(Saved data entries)

import Summits.NavierStokesRegularity.NavierStokesRegularity.Theorems.SqueezeCycleRecurrentLiouvilleClassLimit
import Summits.NavierStokesRegularity.NavierStokesRegularity.Theorems.SqueezeCycleRecurrentLiouvilleShrinkingOrbit
import Summits.NavierStokesRegularity.NavierStokesRegularity.Theorems.SqueezeCycleRecurrentLiouvilleSelfSimilarRepr
import Summits.NavierStokesRegularity.NavierStokesRegularity.Theorems.SqueezeCycleRecurrentLiouvilleSelfSimilarMildVanishes
import HarnessLib

/-!
# Crux `RecurrentLiouville` (stmt-NavierStokesRegularity-1589), line `Sketch` — Branch A:
  small scaling hulls are removable in the Albritton–Barker class

`smallHullRemoval` (registered alias `stub_rlSmallHullRemoval`): for every rate constant `C` and every
bound `M < ⊤` there is `δ = δ(C, M) > 0` such that a suitable weak solution `(u, p)` of Navier–Stokes
(`ν = 1`, `f = 0`) on `ℝ³ × ℝ₋` with weak gradient `G`, Albritton–Barker quantity `𝐈(ℝ³ × ℝ₋) ≤ M`
and the Type-I rate `‖u(t,x)‖ ≤ C/√(−t)`, whose WHOLE scaling orbit `{u_{e^σ} : σ ∈ ℝ}`
(`u_c(t,x) = c u(c²t, cx)`) stays `δ`-close to `u` in `L³(Q(0,1))`, is regular at the space–time
origin.  This is the OPENNESS of the Leray/Tsai rung (backward self-similar Type-I profiles are
trivial: Nečas–Růžička–Šverák 1996, Tsai 1998) inside the crux's own compact class, with "distance
to self-similarity" measured intrinsically by the diameter of the profile's scaling orbit and with no
spatial-decay or local-energy hypothesis; it contains the `λ → 1⁺` end of the Type-I `λ`-DSS
Liouville problem in this class (cf. Chae–Wolf 2017 Thm 1.3, Pineau–Vicol 2026 Thm 1.6, which work
in the `HasTypeIDecay` class).

Proof: contradiction + compactness, composing the four landed stubs of the line —
`stub_rlClassLimit` (A–B Lemma 2.2 + Prop. 2.3: singular class limits with the rate),
`stub_rlSelfSimilarOfShrinkingOrbit` (shrinking orbit diameters ⇒ a.e. scale-invariant limit),
`stub_rlSelfSimilarRepr` (continuous Type-I ancient mild representative, scale invariant pointwise),
`stub_rlSelfSimilarMildVanishes` (Tsai 1998 Thm 1 at `q = ∞` in the KNSS gauge: it vanishes) — so the
singular limit is a.e. zero on `Q(0,1)`, absurd.

## References

* T.-P. Tsai, Arch. Rational Mech. Anal. 143 (1998), Thm 1. [Tsai1998]
* J. Nečas, M. Růžička, V. Šverák, Acta Math. 176 (1996), Thm 1. [NecasRuzickaSverak1996]
* D. Albritton, T. Barker, J. Math. Fluid Mech. 21 (2019) = arXiv:1811.00502, Lemma 2.2, Prop. 2.3.
  [AlbrittonBarker2019]
* D. Chae, J. Wolf, Comm. PDE 42 (2017) = arXiv:1610.09464, Thm 1.3. [ChaeWolf2017RemovingDSS]
-/

noncomputable section

-- the sub-problem namespace repeats the summit name (D-0017 layout `Summit.<S>.<P>.Theorems`)
set_option linter.dupNamespace false

namespace Summit.NavierStokesRegularity.NavierStokesRegularity.Theorems

open MeasureTheory Set Function Filter Topology TopologicalSpace Metric
open Literature.Analysis.FluidPDE
open scoped NNReal ENNReal

/-! ## Branch A, proved from S1–S4: small scaling hulls are removable -/

/-- **Small-hull removal (openness of the Leray/Tsai rung in the Albritton–Barker class).**  For
every rate constant `C` and every bound `M < ⊤` there is `δ > 0` such that a suitable weak solution
on `ℝ³ × ℝ₋` with a weak gradient, `𝐈 ≤ M` and the rate `C`, whose whole scaling orbit stays
`δ`-close to it in `L³(Q(0,1))`, is regular at the space–time origin.  Proof: otherwise pick, for
`δ_k = 1/(k+1)`, an origin-singular member `u_k` of the class with orbit diameter `≤ δ_k`; by S1 a
subsequence converges in every `L³(Q(0,R))` to an origin-singular class profile `w` with the rate; by
S2 `w` is a.e. scale invariant; by S3 it is a.e. a pointwise scale-invariant Type-I ancient mild field
`v`; by S4 `v ≡ 0`; so `w = 0` a.e. on `Q(0,1)`, contradicting `‖w‖_{L^∞(Q(0,1))} = ∞`.
[cite: Tsai1998, Thm 1; AlbrittonBarker2019, Lemma 2.2, Prop. 2.3] -/
theorem smallHullRemoval (C : ℝ) (M : ℝ≥0∞) (hM : M < ⊤) :
    ∃ δ : ℝ, 0 < δ ∧
      ∀ (u : ℝ → EuclideanSpace ℝ (Fin 3) → EuclideanSpace ℝ (Fin 3))
        (p : ℝ → EuclideanSpace ℝ (Fin 3) → ℝ)
        (G : ℝ → EuclideanSpace ℝ (Fin 3) → EuclideanSpace ℝ (Fin 3) →L[ℝ] EuclideanSpace ℝ (Fin 3)),
        IsSuitableWeakSolutionOn (slab (EuclideanSpace ℝ (Fin 3)) (Iio 0) isOpen_Iio) 1 0 u p →
        HasWeakSpatialGradientOn (slab (EuclideanSpace ℝ (Fin 3)) (Iio 0) isOpen_Iio) u G →
        typeIBound (Iio (0 : ℝ) ×ˢ univ) u p G ≤ M →
        HasTypeITimeDecay C u →
        (∀ σ : ℝ, eLpNorm (uncurry (nsRescale (Real.exp σ) u) - uncurry u) 3
          (volume.restrict (parabolicCylinder 1 (0 : ℝ × EuclideanSpace ℝ (Fin 3)))) ≤ ENNReal.ofReal δ) →
        ¬ IsBackwardSingularPoint u 0 := by
  by_contra hcon
  push Not at hcon
  have hδk : ∀ k : ℕ, (0 : ℝ) < 1 / ((k : ℝ) + 1) := fun k => by positivity
  choose u p G hsw hwg hI hdec hdev hsing using fun k : ℕ => hcon _ (hδk k)
  -- S1: a singular class limit with the rate
  obtain ⟨w, q, H, ψ, hψ, hsw', hwg', hI', hdec', hsing', hconv⟩ :=
    stub_rlClassLimit C M hM u p G hsw hwg hI hdec hsing
  -- measurability of (rescaled) class profiles on the balls
  have hmeas : ∀ (k : ℕ) (c : ℝ), 0 < c → ∀ R : ℝ, 0 < R →
      AEStronglyMeasurable (uncurry (nsRescale c (u k)))
        (volume.restrict (parabolicCylinder R (0 : ℝ × EuclideanSpace ℝ (Fin 3)))) := by
    intro k c hc R _
    rw [nsRescale_eq_zoom]
    exact (zoom_slabProfile (hsw k) (hwg k) hc).2.1.locallyIntegrableOn.aestronglyMeasurable.mono_measure
      (Measure.restrict_mono (parabolicCylinder_origin_subset_slab _) le_rfl)
  have hmeasw : ∀ (c : ℝ), 0 < c → ∀ R : ℝ, 0 < R →
      AEStronglyMeasurable (uncurry (nsRescale c w))
        (volume.restrict (parabolicCylinder R (0 : ℝ × EuclideanSpace ℝ (Fin 3)))) := by
    intro c hc R _
    rw [nsRescale_eq_zoom]
    exact (zoom_slabProfile hsw' hwg' hc).2.1.locallyIntegrableOn.aestronglyMeasurable.mono_measure
      (Measure.restrict_mono (parabolicCylinder_origin_subset_slab _) le_rfl)
  -- S2: the limit is a.e. scale invariant
  have hδψ : Tendsto (fun j : ℕ => 1 / (((ψ j : ℕ) : ℝ) + 1)) atTop (𝓝 0) :=
    (tendsto_one_div_add_atTop_nhds_zero_nat (𝕜 := ℝ)).comp hψ.tendsto_atTop
  have hss : ∀ σ : ℝ, ∀ᵐ z ∂(volume.restrict (Iio (0 : ℝ) ×ˢ (univ : Set (EuclideanSpace ℝ (Fin 3))))),
      nsRescale (Real.exp σ) w z.1 z.2 = w z.1 z.2 :=
    stub_rlSelfSimilarOfShrinkingOrbit (fun j => u (ψ j)) w (fun j => 1 / (((ψ j : ℕ) : ℝ) + 1)) hδψ
      (fun j => hmeas (ψ j)) hmeasw hconv (fun j σ => hdev (ψ j) σ)
  -- S3: continuous, pointwise scale-invariant Type-I ancient mild representative
  obtain ⟨v, hv, hvss, hae⟩ := stub_rlSelfSimilarRepr C w q H hsw' hwg' hI' hdec' hss
  -- S4: it vanishes
  have hv0 : ∀ t : ℝ, t < 0 → ∀ x, v t x = 0 := stub_rlSelfSimilarMildVanishes C v hv hvss
  -- hence `w = 0` a.e. on the slab and on `Q(0,1)`: not singular
  have hw0 : ∀ᵐ z ∂(volume.restrict (Iio (0 : ℝ) ×ˢ (univ : Set (EuclideanSpace ℝ (Fin 3))))),
      uncurry w z = (0 : ℝ × EuclideanSpace ℝ (Fin 3) → EuclideanSpace ℝ (Fin 3)) z := by
    filter_upwards [hae, ae_restrict_mem (measurableSet_Iio.prod MeasurableSet.univ)] with z hz hzm
    rw [hz, Pi.zero_apply]
    exact hv0 z.1 hzm.1 z.2
  have hQ : ∀ᵐ z ∂(volume.restrict (parabolicCylinder 1 (0 : ℝ × EuclideanSpace ℝ (Fin 3)))),
      uncurry w z = (0 : ℝ × EuclideanSpace ℝ (Fin 3) → EuclideanSpace ℝ (Fin 3)) z :=
    ae_restrict_of_ae_restrict_of_subset (parabolicCylinder_origin_subset_slab 1) hw0
  have h0 : eLpNorm (uncurry w) ∞
      (volume.restrict (parabolicCylinder 1 (0 : ℝ × EuclideanSpace ℝ (Fin 3)))) = 0 := by
    rw [eLpNorm_congr_ae hQ, eLpNorm_zero]
  have htop := hsing' 1 one_pos
  rw [h0] at htop
  exact ENNReal.zero_ne_top htop

/-- **Registered alias** (`ledger skeleton check`, stub `stub_rlSmallHullRemoval` of crux
stmt-NavierStokesRegularity-1589, line Sketch): small scaling hulls are removable in the
Albritton–Barker class, verbatim `smallHullRemoval`. [cite: Tsai1998, Thm 1] -/
theorem stub_rlSmallHullRemoval :
    ∀ (C : ℝ) (M : ℝ≥0∞), M < ⊤ →
      ∃ δ : ℝ, 0 < δ ∧
        ∀ (u : ℝ → EuclideanSpace ℝ (Fin 3) → EuclideanSpace ℝ (Fin 3))
          (p : ℝ → EuclideanSpace ℝ (Fin 3) → ℝ)
          (G : ℝ → EuclideanSpace ℝ (Fin 3) → EuclideanSpace ℝ (Fin 3) →L[ℝ] EuclideanSpace ℝ (Fin 3)),
          IsSuitableWeakSolutionOn (slab (EuclideanSpace ℝ (Fin 3)) (Iio 0) isOpen_Iio) 1 0 u p →
          HasWeakSpatialGradientOn (slab (EuclideanSpace ℝ (Fin 3)) (Iio 0) isOpen_Iio) u G →
          typeIBound (Iio (0 : ℝ) ×ˢ univ) u p G ≤ M →
          HasTypeITimeDecay C u →
          (∀ σ : ℝ, eLpNorm (uncurry (nsRescale (Real.exp σ) u) - uncurry u) 3
            (volume.restrict (parabolicCylinder 1 (0 : ℝ × EuclideanSpace ℝ (Fin 3)))) ≤ ENNReal.ofReal δ) →
          ¬ IsBackwardSingularPoint u 0 :=
  fun C M hM => smallHullRemoval C M hM

end Summit.NavierStokesRegularity.NavierStokesRegularity.Theorems

end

### WORK INSTRUCTIONS:
When a line above contains the string "htop", copy that line.

### SOLUTION TO THIS PROBLEM:
  have htop := hsing' 1 one_pos
  rw [h0] at htop
  exact ENNReal.zero_ne_top htop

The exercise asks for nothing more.